To CRT or Not to CRT?

POLITICS & POLICY
Ibram X. Kendi on CBS This Morning in 2019. (CBS This Morning/via YouTube)

So are we doing the thing where we are pretending that curriculum, instruction, and materials can’t be determined by school boards and state legislatures and should be left to radical education consultants who are hired by bureaucrats?

What is popularly known as critical-race theory in education debates is, effectively, an omnibus term for a series of propagandistic approaches to Diversity, Equity, and Inclusion (DEI) that are common in the corporate business sector, along with certain contested ideas about the extent and nature of systemic racism, and the appropriate remedies that follow.

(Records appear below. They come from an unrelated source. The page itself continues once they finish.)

import Summits.NavierStokesRegularity.NavierStokesRegularity.Theorems.SoloSalvageZhai2014
import Literature.Analysis.FluidPDE.KatoMaximalTime
import Literature.Analysis.FluidPDE.KatoFarFieldBound
import Literature.Analysis.FluidPDE.KatoL3Uniqueness
import Literature.Analysis.FluidPDE.KatoLocalHolds
import Literature.Analysis.FluidPDE.NSKatoToClayHolds
import Literature.Analysis.FluidPDE.RusinSverakLeraySolutions
import Literature.Analysis.FluidPDE.NSLerayHopfSereginMild
import Literature.Analysis.FluidPDE.NSLerayHopfSereginEnergyProofs
import Literature.Analysis.FluidPDE.NSLerayExistenceR3Holds
import Literature.Analysis.FluidPDE.VectorCalculus
import HarnessLib

/-!
# Solo salvage for claim C18 `Zhai2014`, part 2: the Clay bridge `LHBridge`, kernel-discharged —
# the row's link «Thm 1.1 ⇒ Fefferman (A)» is now unconditional

Continuation of `Theorems/SoloSalvageZhai2014.lean` (seat `ns-claims-salvage-p2`). The skeleton
`Literature/Claims/NS/Zhai2014.lean` composes `clay_of_claimed : leray_existence_R3 → LHBridge →
ClaimedTheorem → clayR3.Regularity` with the bookkeeping bridge `LHBridge` (NOT from the paper; Leray 1934
§33): for a Clay datum, a GLOBAL Leray–Hopf solution which is regular (a.e. equal to a smooth field) on
every `ℝ³ × (0,T)` yields a Clay-(A)-sense solution for the datum. This file proves it from tree
engines, in the pattern of `typeICertificateLadder_noBlowupToClay_proof`:

* Kato maximal-time dichotomy for the datum (`katoMaximalTime`): if `T_max = ∞` the global Kato solution is
  the Clay solution (`clay_solution_of_hasGlobalKatoSolution_holds`) — the given weak solution is not even
  needed; if `T_max = T < ∞` the maximal Kato solution `w` has a singular point `(T, x₁)`
  (`lemarieRieusset_singular_point_of_blowup_holds`), `w = u` a.e. on `(0,T) × ℝ³` (weak–strong
  uniqueness through the bounded Tao-class solutions, `weak_strong_uniqueness_holds` +
  `IsTaoSolutionOn.ae_eq_of_kato`), and `u` is a.e. a smooth — hence locally bounded — field near
  `(T, x₁)`: contradiction (`eLpNorm_parabolicCylinder_eq_top_of_ae_eq`).

* `lhBridge_holds : LHBridge`; `clay_of_claimed' : ClaimedTheorem → clayR3.Regularity` (both other
  inputs of `clay_of_claimed` being tree theorems: `leray_existence_R3_holds`).

WHAT THIS IS NOT: not a claim about NS regularity or blow-up; not a claim about any author beyond the
typed locator.
-/

noncomputable section

open Literature.Analysis.FluidPDE MeasureTheory Set Function Filter Topology Metric
open scoped ENNReal NNReal

-- The mandated landing namespace repeats the summit name by design (D-0017).
set_option linter.dupNamespace false

namespace Summit.NavierStokesRegularity.NavierStokesRegularity.Theorems

namespace Zhai2014

open Literature.Claims.NS.Zhai2014 Literature.Claims.NS.ClayVariants

/-- **`LHBridge` HOLDS** (Leray 1934 §33 «comparaison des solutions turbulentes et régulières», in the
tree's Kato/Lemarié-Rieusset form): for a Clay datum `u₀` (smooth, divergence free, rapidly decaying),
`u₀ ∈ L²` is weakly divergence free, and every global Leray–Hopf solution from `u₀` (`ν = 1`, `f ≡ 0`)
which is regular on every `ℝ³ × (0,T)` gives a Clay-(A)-sense solution for `u₀`.
[cite: Leray1934, §33 with §§19–22] [cite: LemarieRieusset2016, Thm. 15.1 (C), Prop. 12.3] -/
theorem lhBridge_holds : Literature.Claims.NS.Zhai2014.LHBridge := by
  intro u₀ hsm hdiv hdec
  classical
  have hν : (0 : ℝ) < 1 := one_pos
  -- the datum: `L²`, `L³`, weakly divergence free
  have hHk : ∀ n : ℕ, ∫⁻ x, ‖iteratedFDeriv ℝ n u₀ x‖ₑ ^ 2 < ⊤ :=
    hdec.lintegral_enorm_iteratedFDeriv_sq_lt_top
  have hmeas0 : AEStronglyMeasurable u₀ volume := hsm.continuous.aestronglyMeasurable
  have hL2 : ∫⁻ x, ‖u₀ x‖ₑ ^ 2 < ⊤ := by
    refine lt_of_le_of_lt (le_of_eq (lintegral_congr fun x => ?_)) (hHk 0)
    rw [← ofReal_norm, ← ofReal_norm, norm_iteratedFDeriv_zero]
  have hu2 : MemLp u₀ 2 volume := ⟨hmeas0, eLpNorm_two_lt_top_of_lintegral_enorm_sq_lt_top hL2⟩
  obtain ⟨C₀, hC₀⟩ := hdec 0 0
  have hbd0 : ∀ x, ‖u₀ x‖ ≤ C₀ := fun x => by
    have h := hC₀ x
    rwa [pow_zero, one_mul, norm_iteratedFDeriv_zero] at h
  have hu3 : MemLp u₀ 3 volume := by
    refine ⟨hmeas0, ?_⟩
    have h3 : eLpNorm u₀ 3 volume ^ 3 ≤ eLpNorm u₀ ⊤ volume * eLpNorm u₀ 2 volume ^ 2 :=
      eLpNorm_three_pow_le hmeas0
    have htop : eLpNorm u₀ ⊤ volume ≤ ENNReal.ofReal C₀ := eLpNorm_top_le_of_bound hbd0
    have hfin : eLpNorm u₀ ⊤ volume * eLpNorm u₀ 2 volume ^ 2 < ⊤ :=
      ENNReal.mul_lt_top (htop.trans_lt ENNReal.ofReal_lt_top)
        (ENNReal.pow_lt_top hu2.eLpNorm_lt_top)
    by_contra hnot
    rw [not_lt, top_le_iff] at hnot
    rw [hnot, ENNReal.top_pow (by norm_num)] at h3
    exact absurd (h3.trans_lt hfin) (lt_irrefl _)
  have hdiv' : VectorCalculus.IsDivFree u₀ := fun x => hdiv x
  have hwdiv : IsWeaklyDivFree u₀ :=
    VectorCalculus.IsDivFree.isWeaklyDivFree_holds hdiv' (hsm.of_le (mod_cast le_top))
  refine ⟨hu2, hwdiv, fun u hLH hreg => ?_⟩
  -- the Kato maximal time of the datum
  by_cases htop : katoMaximalTime 1 u₀ = ⊤
  · exact clay_solution_of_hasGlobalKatoSolution_holds 1 hν u₀ hsm hdiv hdec
      (hasGlobalKatoSolution_of_katoMaximalTime_eq_top kato_unique_holds hν htop)
  exfalso
  have hTm0 : 0 < katoMaximalTime 1 u₀ := katoMaximalTime_pos kato_local_holds hν hu3 hwdiv
  have htop' : katoMaximalTime 1 u₀ < ⊤ := lt_top_iff_ne_top.2 htop
  obtain ⟨w, hw⟩ := exists_isKatoSolutionOn_katoMaximalTime kato_unique_holds hν hTm0 htop'
  set T : ℝ := (katoMaximalTime 1 u₀).toReal with hT_def
  have hT0 : 0 < T := ENNReal.toReal_pos hTm0.ne' htop'.ne
  have hofReal : ENNReal.ofReal T = katoMaximalTime 1 u₀ := ENNReal.ofReal_toReal htop'.ne
  have hmax : ∀ T'' : ℝ, T < T'' → ∀ w' : ℝ → EuclideanSpace ℝ (Fin 3) → EuclideanSpace ℝ (Fin 3),
      ¬ IsKatoSolutionOn T'' 1 u₀ w' :=
    fun T'' hT'' w' => not_isKatoSolutionOn_of_katoMaximalTime_lt (by
      rw [← hofReal]
      exact (ENNReal.ofReal_lt_ofReal_iff (hT0.trans hT'')).2 hT'')
  -- its singular point `(T, x₁)`
  obtain ⟨x₁, hx₁⟩ := lemarieRieusset_singular_point_of_blowup_holds hν hT0 hu3 hwdiv hw hmax
  have hall : ∀ r : ℝ, 0 < r →
      eLpNorm (uncurry w) ⊤ (volume.restrict (parabolicCylinder r ((T : ℝ), x₁))) = ⊤ :=
    fun r hr => eLpNorm_top_parabolicCylinder_eq_top_of_small hT0 hx₁ hr
  -- weak–strong uniqueness: `u(t) = w(t)` a.e. for `0 < t < T` (through the Tao-class solutions)
  have hslice : ∀ t ∈ Ioo 0 T, u t =ᵐ[volume] w t := by
    intro t ht
    set S : ℝ := (t + T) / 2 with hS
    have htS : t < S := by rw [hS]; linarith [ht.2]
    have hST : S < T := by rw [hS]; linarith [ht.2]
    have hS0 : 0 < S := ht.1.trans htS
    obtain ⟨uu, pp, huu⟩ := exists_isTaoSolutionOn_of_isKatoSolutionOn hν hsm hdiv hdec hw hS0 hST
    have hLHuu : IsLerayHopfOn S 1 0 u₀ uu := huu.isLerayHopfOn hS0
    obtain ⟨B, -, hB⟩ := huu.exists_bound_velocity
    have hSer : MemLqLp ⊤ ⊤ uu (Ioo 0 S) :=
      memLqLp_top_top_of_bound (fun s hs => huu.aestronglyMeasurable_slice hs) hB
    have h1 : u t =ᵐ[volume] uu t :=
      weak_strong_uniqueness_holds hν hS0 hLHuu (q := ⊤) (r := ⊤) ENNReal.ofNat_lt_top
        (by simp [ENNReal.div_top]) hSer (hLH.isLerayHopfOn hS0) t ⟨ht.1, htS.le⟩
    have h2 : uu t =ᵐ[volume] w t :=
      huu.ae_eq_of_kato hν (hw.mild.mono (Ico_subset_Ico_right hST.le))
        (hw.continuousInLpOn.mono (Ico_subset_Ico_right hST.le))
        (hw.aestronglyMeasurable.mono_measure (Measure.restrict_mono
          (Set.prod_mono (Ioo_subset_Ioo_right hST.le) Subset.rfl) le_rfl)) t ⟨ht.1.le, htS⟩
    exact h1.trans h2
  have huw : uncurry u =ᵐ[volume.restrict (Ioo 0 T ×ˢ (univ : Set (EuclideanSpace ℝ (Fin 3))))]
      uncurry w :=
    ae_restrict_prod_of_forall_ae_eq hslice (hLH.isLerayHopfOn hT0).weak.1 hw.aestronglyMeasurable
  -- the regular representative `v` of `u` on `(0, 2T)`
  obtain ⟨v, hvs, hveq⟩ := hreg (2 * T) (by positivity)
  have hvm : AEStronglyMeasurable (uncurry v) (volume.restrict (Ioo 0 T ×ˢ univ)) :=
    (hvs.continuousOn.mono (prod_mono (Ioo_subset_Ioo_right (by linarith)) Subset.rfl)).aestronglyMeasurable
      (measurableSet_Ioo.prod MeasurableSet.univ)
  have hvu : ∀ t ∈ Ioo 0 T, v t =ᵐ[volume] u t := fun t ht =>
    (hveq t ⟨ht.1, ht.2.trans (by linarith)⟩).symm
  have hvw : uncurry v =ᵐ[volume.restrict (Ioo 0 T ×ˢ (univ : Set (EuclideanSpace ℝ (Fin 3))))]
      uncurry w :=
    (ae_restrict_prod_of_forall_ae_eq hvu hvm (hLH.isLerayHopfOn hT0).weak.1).trans huw
  -- `v` is bounded on the compact `[T/2, T] × B̄(x₁, 1) ⊆ (0, 2T) × ℝ³`
  set K : Set (ℝ × EuclideanSpace ℝ (Fin 3)) := Icc (T / 2) T ×ˢ closedBall x₁ 1 with hK_def
  have hK : IsCompact K := isCompact_Icc.prod (isCompact_closedBall _ _)
  have hKsub : K ⊆ Ioo 0 (2 * T) ×ˢ (univ : Set (EuclideanSpace ℝ (Fin 3))) :=
    prod_mono (fun t ht => ⟨by linarith [ht.1], by linarith [ht.2]⟩) (subset_univ _)
  have hcont : ContinuousOn (uncurry v) K := hvs.continuousOn.mono hKsub
  obtain ⟨M, hM⟩ := hK.exists_bound_of_continuousOn hcont
  -- a small cylinder `Q_r(T, x₁) ⊆ K`
  set r : ℝ := min 1 (Real.sqrt (T / 2)) with hr_def
  have hr0 : 0 < r := lt_min one_pos (Real.sqrt_pos.2 (by positivity))
  have hr1 : r ≤ 1 := min_le_left _ _
  have hr2 : r ^ 2 ≤ T / 2 := by
    calc r ^ 2 ≤ Real.sqrt (T / 2) ^ 2 := pow_le_pow_left₀ hr0.le (min_le_right _ _) 2
      _ = T / 2 := Real.sq_sqrt (by positivity)
  have hcylK : parabolicCylinder r ((T : ℝ), x₁) ⊆ K := by
    rintro ⟨s, y⟩ hz
    rw [mem_parabolicCylinder] at hz
    exact ⟨⟨by linarith [hz.1.1], hz.1.2.le⟩, mem_closedBall.2 (hz.2.le.trans hr1)⟩
  have hbdV : eLpNorm (uncurry v) ⊤ (volume.restrict (parabolicCylinder r ((T : ℝ), x₁))) < ⊤ := by
    rw [eLpNorm_exponent_top]
    refine eLpNormEssSup_lt_top_of_ae_bound (C := M) ?_
    filter_upwards [ae_restrict_mem (isOpen_parabolicCylinder r ((T : ℝ), x₁)).measurableSet]
      with z hz
    exact hM _ (hcylK hz)
  -- … while the singularity of `w` at `(T, x₁)` transfers to `v`
  exact hbdV.ne (eLpNorm_parabolicCylinder_eq_top_of_ae_eq hT0 hvw x₁ hall hr0)

/-- **The row's Clay link, unconditional**: the claimed Thm 1.1 implies Fefferman's (A) — both other inputs
of the skeleton's `clay_of_claimed` are theorems (`leray_existence_R3_holds`, `lhBridge_holds`).
[cite: FeffermanClay2006, (A) p. 2] -/
theorem clay_of_claimed' (h : Literature.Claims.NS.Zhai2014.ClaimedTheorem) :
    Literature.Claims.NS.ClayVariants.clayR3.Regularity :=
  clay_of_claimed leray_existence_R3_holds lhBridge_holds h

end Zhai2014

end Summit.NavierStokesRegularity.NavierStokesRegularity.Theorems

Presenting these ideas in propagandistic mode is more common in business and in private schools, but you can find public-school teacher training with insane ravings such as how “objectivity” is “white supremacy culture” and Portland-area public schools where elementary-school children “do the inner work to figure out a way to acknowledge how you participate in oppressive systems”.

Whether to include or exclude these materials and curricula is a political decision. If a school system or a state legislature wants to teach Ibram X. Kendi–style social revolution, or to treat it as they would white-supremacist propaganda, is a prudential matter.

The various proposed bills banning “CRT” in schools are a mixed bag, and a first draft of restricting the propagandizing of students in places where the school board and state legislatures do not want students taught that a “sense of urgency” is white-supremacy culture. The places where school boards and state legislatures do want such instruction will have it, but it should be made with the understanding of the public. So it goes.